# MSA 2024 Phase 2 - Part 1

In [1]:
import sklearn
import numpy as np
import pandas as pd
import seaborn as sns
import matplotlib.pyplot as plt
%matplotlib inline

## 1. Find all variables and understand them

In [2]:
output_file_path = 'D:/Download/store_sales_utf8.csv'
data = pd.read_csv(output_file_path, encoding='utf-8')

# 1. Find all variables and understand them
# Display the first ten instances
print(data.head(10))

# Display key statistical metrics
print(data.describe())

# Show data types of each column
print(data.dtypes)

## 2. Clean data

In [3]:
# 2. Clean data
# Handling missing values
data_cleaned = data.dropna()

numeric_cols = data_cleaned.select_dtypes(include=['float64', 'int64']).columns
data_numeric = data_cleaned[numeric_cols]

# Handling outliers
Q1 = data_numeric.quantile(0.25)
Q3 = data_numeric.quantile(0.75)
IQR = Q3 - Q1
data_numeric = data_numeric[~((data_numeric < (Q1 - 1.5 * IQR)) | (data_numeric > (Q3 + 1.5 * IQR))).any(axis=1)]

# Normalizing data
scaler = StandardScaler()
data_numeric[numeric_cols] = scaler.fit_transform(data_numeric[numeric_cols])

data_cleaned = pd.concat([data_numeric, data_cleaned.drop(columns=numeric_cols)], axis=1)

# Display the cleaned data
print(data_cleaned.head(10))

## 3. Visualise data

In [4]:
# 3. Visualise data

# Bar chart for categorical variables
categorical_columns = data_cleaned.select_dtypes(include=['object']).columns
for col in categorical_columns:
    data_cleaned[col].value_counts().plot(kind='bar')
    plt.title(f'{col} Bar Chart')
    plt.show()

# Histogram for numerical variables
for col in numeric_cols:
    data_cleaned[col].hist(bins=30)
    plt.title(f'{col} Histogram')
    plt.show()

# Box plot for numerical variables
for col in numeric_cols:
    sns.boxplot(x=data_cleaned[col])
    plt.title(f'{col} Box Plot')
    plt.show()

## 4. Identify correlated variables

In [5]:
# 4. Identify correlated variables
# Compute correlation matrix
correlation_matrix = data_numeric.corr()

# Visualize correlation matrix
plt.figure(figsize=(10, 8))
sns.heatmap(correlation_matrix, annot=True, cmap='coolwarm')
plt.title('Correlation Matrix')
plt.show()

# Select most relevant features
target_column = 'your_target_column'  # Replace with your actual target column
threshold = 0.5
if target_column in correlation_matrix.columns:
    relevant_features = correlation_matrix[abs(correlation_matrix[target_column]) > threshold].index
    print(relevant_features)
    data_selected = data_numeric[relevant_features]
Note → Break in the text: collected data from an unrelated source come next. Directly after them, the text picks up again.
import Literature.Computability.Complexity.ArthurMerlinGamesProofs
import Literature.Computability.Complexity.PRGDerandomization
import HarnessLib

/-!
# The two-move game `MA`: its value, and Arthur's predicate as a small circuit
# (toolkit for the proof of IKW 2002, Thm. 12)

Literature / complexity toolkit. Impagliazzo–Kabanets–Wigderson's Theorem 12 (`IKWGenerators.lean`:
a nondeterministic generator of hard truth tables derandomizes `MA`) is, as printed, IKW's
Theorem 11 (a pseudorandom generator from a hard truth table) followed by the Goldreich–Zuckerman
simulation of `MA`: Arthur's coins are replaced by the outputs of the generator on all seeds, which
is correct as soon as the generator fools ARTHUR'S PREDICATE `z ↦ R(x, y, z)` for the input `x` and
Merlin's message `y` at hand. This file supplies the two facts about the tree's `MA = MA(2)`
(`ArthurMerlinGames.lean`: referee `Ref ∈ P`, moves of a common polynomial length `m`, thresholds
`2/3`, `1/3`) that this argument consumes:

* `amValue_merlin_arthur` — **the value of the two-move game `MA`** is
  `max_{y ∈ {0,1}^m} Pr_{z ∈ {0,1}^m}[⟨x, enc (y, z)⟩ ∈ Ref]` (Babai–Moran 1988, §2.3: a Merlin node
  is the maximum, an Arthur node the average); hence `forall_uniformProb_le_of_amValue_le` (value
  `≤ 1/3` ⟹ EVERY message of Merlin is accepted with probability `≤ 1/3`) and
  `exists_le_uniformProb_of_le_amValue` (value `≥ 2/3` ⟹ SOME message is accepted with probability
  `≥ 2/3`); `mem_MA_iff` unfolds membership in `MA`;
* the referee read on triples, `⟨⟨x, y⟩, z⟩ ↦ ⟨x, enc (y, z)⟩` (the preimage under `AMTwo.toRefFn`,
  `ArthurMerlinGamesProofs.lean`, in `P` for `Ref ∈ P`); **`MATests.exists_circuit`** — for `Ref ∈ P` there is a polynomial `q` such that for all `x`, `y`
  and `m ≤ N` Arthur's predicate `r ↦ [⟨x, enc (y, r↾m)⟩ ∈ Ref]` on `N` input bits is a `B₂`-circuit
  of size `≤ q(2|x| + |y| + m)` (`P ⊆ P/poly` with `⟨x, y⟩` hard-wired: `exists_circuit_hardwire` of
  `PRGDerandomization.lean`, Arora–Barak's proof of Lemma 20.3 / IKW's "approximate the acceptance
  probability of a Boolean circuit"), together with `MATests.card_random_eq_uniformProb`: its
  acceptance frequency on a uniform `r ∈ {0,1}^N` is `Pr_{z ∈ {0,1}^m}[⟨x, enc (y, z)⟩ ∈ Ref]`.

Everything is proved, no definitions; Mathlib has no Arthur–Merlin classes; nothing duplicates the tree (searched
`merlin, arthur`, `amValue_merlin`, `toRefFn`, `circuit_hardwire`: the `[arthur, merlin]` value
`amValue_arthur_merlin` and the one-move values exist, the `[merlin, arthur]` value did not).

## References

* R. Impagliazzo, V. Kabanets, A. Wigderson, *In search of an easy witness: exponential time vs.
  probabilistic polynomial time*, JCSS 65 (2002) 672–694, §2.1 (definition of `MA` by a predicate
  `R(x, y, z)`), §2.4 (the paragraph before Thm. 12) [ImpagliazzoKabanetsWigderson2002].
* L. Babai, S. Moran, *Arthur–Merlin games: a randomized proof system, and a hierarchy of
  complexity classes*, JCSS 36 (1988) 254–276, §2.3 (evaluation of the game tree) [BabaiMoran1988].
* S. Arora, B. Barak, *Computational Complexity: A Modern Approach*, CUP 2009, Def. 8.10 (`MA`),
  proof of Lemma 20.3 (the predicate with the input hard-wired is a small circuit), Thm. 6.6
  [AroraBarakCC2009].
-/

noncomputable section

namespace Literature.Computability.Complexity

open _root_.Computability Finset AMPlayer

/-! ### The value of the two-move game `MA` -/

/-- **Value of the two-move game `MA`**: Merlin moves `y`, then Arthur tosses `z`; the value is
`max_{y ∈ {0,1}^m} Pr_{z ∈ {0,1}^m}[⟨x, enc (y, z)⟩ ∈ Ref]` (a Merlin node is worth the maximum over
his moves, an Arthur node the average of the 0/1 payoffs). [cite: BabaiMoran1988, §2.3] -/
theorem amValue_merlin_arthur (Ref : Language Bool) (m : ℕ) (x : List Bool) :
    amValue Ref m [merlin, arthur] x =
      (univ : Finset (List.Vector Bool m)).sup' univ_nonempty fun y =>
        uniformProb m {z | boolPair x (encMoves [y.toList, z]) ∈ Ref} := by
  unfold amValue
  rw [gameValue_merlin]
  refine sup'_congr _ rfl fun y _ => ?_
  refine gameValue_arthur_of_zeroOne (fun z => boolPair x (encMoves [y.toList, z]) ∈ Ref)
    (fun z hz => ?_) (fun z hz => ?_)
  · rw [gameValue_nil, List.nil_append, List.singleton_append, refereePayoff_of_mem hz]
  · rw [gameValue_nil, List.nil_append, List.singleton_append, refereePayoff_of_not_mem hz]

/-- **Soundness reading**: if the `MA` game on `x` is worth at most `c`, then EVERY message of
Merlin is accepted with probability at most `c`. [cite: BabaiMoran1988, §2.3] -/
theorem forall_uniformProb_le_of_amValue_le {Ref : Language Bool} {m : ℕ} {x : List Bool} {c : ℝ}
    (h : amValue Ref m [merlin, arthur] x ≤ c) (y : List.Vector Bool m) :
    uniformProb m {z | boolPair x (encMoves [y.toList, z]) ∈ Ref} ≤ c := by
  rw [amValue_merlin_arthur, sup'_le_iff] at h
  exact h y (mem_univ y)

/-- **Completeness reading**: if the `MA` game on `x` is worth at least `c`, then SOME message of
Merlin is accepted with probability at least `c`. [cite: BabaiMoran1988, §2.3] -/
theorem exists_le_uniformProb_of_le_amValue {Ref : Language Bool} {m : ℕ} {x : List Bool} {c : ℝ}
    (h : c ≤ amValue Ref m [merlin, arthur] x) :
    ∃ y : List.Vector Bool m, c ≤ uniformProb m {z | boolPair x (encMoves [y.toList, z]) ∈ Ref} := by
  rw [amValue_merlin_arthur, le_sup'_iff] at h
  obtain ⟨y, -, hy⟩ := h
  exact ⟨y, hy⟩

/-- **Membership in `MA = MA(2)`**, unfolded: a referee `Ref ∈ P` and a move-length polynomial `m`
such that the two-move game (Merlin, then Arthur) is worth `≥ 2/3` on members and `≤ 1/3` on
non-members. [cite: AroraBarakCC2009, Def. 8.10] -/
theorem mem_MA_iff {L : Language Bool} :
    L ∈ MA ↔ ∃ Ref ∈ Classes.P, ∃ m : Polynomial ℕ, ∀ x : List Bool,
      (x ∈ L → (2 / 3 : ℝ) ≤ amValue Ref (m.eval x.length) [merlin, arthur] x) ∧
        (x ∉ L → amValue Ref (m.eval x.length) [merlin, arthur] x ≤ 1 / 3) :=
  Iff.rfl

/-! ### Arthur's predicate as a small circuit -/

namespace MATests

/-- **Arthur's predicate read on triples**: `⟨⟨x, y⟩, z⟩ ∈ toRefFn ⁻¹' Ref ↔ ⟨x, enc (y, z)⟩ ∈ Ref`
(the preimage of the referee under the re-association `AMTwo.toRefFn`; in `P` for `Ref ∈ P` by
`preimage_mem_P`). [cite: AroraBarakCC2009, Def. 8.10] -/
theorem mem_preimage_toRefFn_iff (Ref : Language Bool) (x y z : List Bool) :
    boolPair (boolPair x y) z ∈ (AMTwo.toRefFn ⁻¹' Ref : Language Bool) ↔
      boolPair x (encMoves [y, z]) ∈ Ref := by
  change AMTwo.toRefFn (boolPair (boolPair x y) z) ∈ Ref ↔ _
  rw [AMTwo.toRefFn_apply]

/-- The indicator of the preimage on a triple. [folklore] -/
theorem boolIndicator_preimage_toRefFn (Ref : Language Bool) (x y z : List Bool) :
    (AMTwo.toRefFn ⁻¹' Ref : Language Bool).boolIndicator (boolPair (boolPair x y) z) =
      Ref.boolIndicator (boolPair x (encMoves [y, z])) := by
  change (Ref.boolIndicator ∘ AMTwo.toRefFn) _ = _
  rw [Function.comp_apply, AMTwo.toRefFn_apply]

/-- The coin event of `toRefFn ⁻¹' Ref` at `⟨x, y⟩` is Arthur's acceptance event for the message
`y`. [folklore] -/
theorem coinEvent_preimage_toRefFn (Ref : Language Bool) (x y : List Bool) :
    PRGDerand.coinEvent (AMTwo.toRefFn ⁻¹' Ref) (boolPair x y) =
      {z | boolPair x (encMoves [y, z]) ∈ Ref} := by
  ext z
  exact mem_preimage_toRefFn_iff Ref x y z

/-- **Arthur's predicate with `⟨x, y⟩` hard-wired is a small circuit** (IKW §2.4: "the truth table
of a hard Boolean function can be used in order to approximate the acceptance probability of a
Boolean circuit of appropriate size"; Arora–Barak, proof of Lemma 20.3, via `P ⊆ P/poly`,
Thm. 6.6): for `Ref ∈ P` there is a polynomial `q` such that for all strings `x`, `y` and all
`m ≤ N` some `B₂`-circuit on `N` inputs of size `≤ q(2|x| + |y| + m)` has value
`[⟨x, enc (y, r↾m)⟩ ∈ Ref]` at every `r ∈ {0,1}^N` (it reads only the first `m` inputs).
[cite: ImpagliazzoKabanetsWigderson2002, §2.4] [cite: AroraBarakCC2009, Lemma 20.3 (proof)] -/
theorem exists_circuit {Ref : Language Bool} (hRef : Ref ∈ Classes.P) :
    ∃ q : Polynomial ℕ, ∀ (x y : List Bool) (m N : ℕ) (hmN : m ≤ N),
      ∃ C : Circuit (Fin N), C.IsOver B2 ∧ C.size ≤ q.eval (2 * x.length + y.length + m) ∧
        ∀ r, C.eval r = Ref.boolIndicator
          (boolPair x (encMoves [y, List.ofFn fun j : Fin m => r (Fin.castLE hmN j)])) := by
  obtain ⟨q, hq⟩ := exists_cktSize_boolPair_of_mem_PPoly
    (P_subset_PPoly_holds (preimage_mem_P hRef AMTwo.toRefFn_mem_FP))
  -- the size `(2n + 2 + m) + q(2n + 2 + m) + 2` at `n = 2|x| + 2 + |y|`, as a polynomial in `2|x| + |y| + m`
  refine ⟨(2 * Polynomial.X + 6) + q.comp (2 * Polynomial.X + 6) + 2, fun x y m N hmN => ?_⟩
  obtain ⟨C, hB, hs, hC⟩ := exists_circuit_hardwire (hq (boolPair x y).length m) (boolPair x y) rfl hmN
  refine ⟨C, hB, hs.trans ?_, fun r => ?_⟩
  · have hl : 2 * (boolPair x y).length + 2 + m ≤ 2 * (2 * x.length + y.length + m) + 6 := by
      rw [length_boolPair]; omega
    have hq' : q.eval (2 * (boolPair x y).length + 2 + m) ≤ q.eval (2 * (2 * x.length + y.length + m) + 6) :=
      TM2Iter.eval_mono q hl
    simp only [Polynomial.eval_add, Polynomial.eval_mul, Polynomial.eval_ofNat, Polynomial.eval_X,
      Polynomial.eval_comp]
    omega
  · rw [hC r, boolIndicator_preimage_toRefFn]

/-- **The acceptance frequency of Arthur's circuit on uniform coins** is
`Pr_{z ∈ {0,1}^m}[⟨x, enc (y, z)⟩ ∈ Ref]` (the circuit reads only `r↾m`, and restriction of a uniform
string is uniform). [cite: AroraBarakCC2009, Lemma 20.3 (proof)] -/
theorem card_random_eq_uniformProb (Ref : Language Bool) (x y : List Bool) {m N : ℕ} (hmN : m ≤ N)
    (C : Circuit (Fin N))
    (hC : ∀ r, C.eval r = Ref.boolIndicator
      (boolPair x (encMoves [y, List.ofFn fun j : Fin m => r (Fin.castLE hmN j)]))) :
    (#{r : Fin N → Bool | C.eval r = true} : ℝ) / 2 ^ N =
      uniformProb m {z | boolPair x (encMoves [y, z]) ∈ Ref} := by
  rw [← coinEvent_preimage_toRefFn]
  refine PRGDerand.card_random_eq_uniformProb (AMTwo.toRefFn ⁻¹' Ref) (boolPair x y) hmN C fun r => ?_
  rw [hC r, boolIndicator_preimage_toRefFn]

/-- **The vector form of the acceptance probability**: counting coin vectors `z : Fin m → Bool`
instead of strings. [folklore] -/
theorem card_filter_eq_uniformProb (Ref : Language Bool) (x y : List Bool) (m : ℕ) :
    (#{v : Fin m → Bool | Ref.boolIndicator (boolPair x (encMoves [y, List.ofFn v])) = true} : ℝ) /
        2 ^ m =
      uniformProb m {z | boolPair x (encMoves [y, z]) ∈ Ref} := by
  classical
  have h1 : (univ.filter fun v : Fin m → Bool =>
      Ref.boolIndicator (boolPair x (encMoves [y, List.ofFn v])) = true) =
      univ.filter fun v : Fin m → Bool => List.ofFn v ∈ {z | boolPair x (encMoves [y, z]) ∈ Ref} :=
    Finset.filter_congr fun v _ => by rw [← Set.mem_iff_boolIndicator]; rfl
  rw [h1, card_filter_ofFn_mem_eq_cnt, uniformProb_eq_cnt_div]

end MATests

end Literature.Computability.Complexity

end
    # Display the selected data
    print(data_selected.head(10))

## 5. Summary

In this notebook, we performed the following steps for data analysis and preprocessing:
1. Loaded the dataset and displayed the first ten instances.
2. Provided key statistical metrics including mean and standard deviation.
3. Visualized numerical columns using bar charts, histograms, and box plots.
4. Handled missing values by removing instances with missing data.
5. Removed outliers using the interquartile range (IQR) method.
6. Normalized the numerical columns to standardize the feature values.
7. Computed and visualized the correlation matrix to identify relevant features.
8. Selected the most relevant features based on a correlation threshold of 0.5.
These steps helped us clean the data and prepare it for machine learning model training and evaluation. We found interesting trends and patterns during the analysis, such as the strong correlation between certain numerical columns and the target variable. These insights will guide our feature selection and model development process.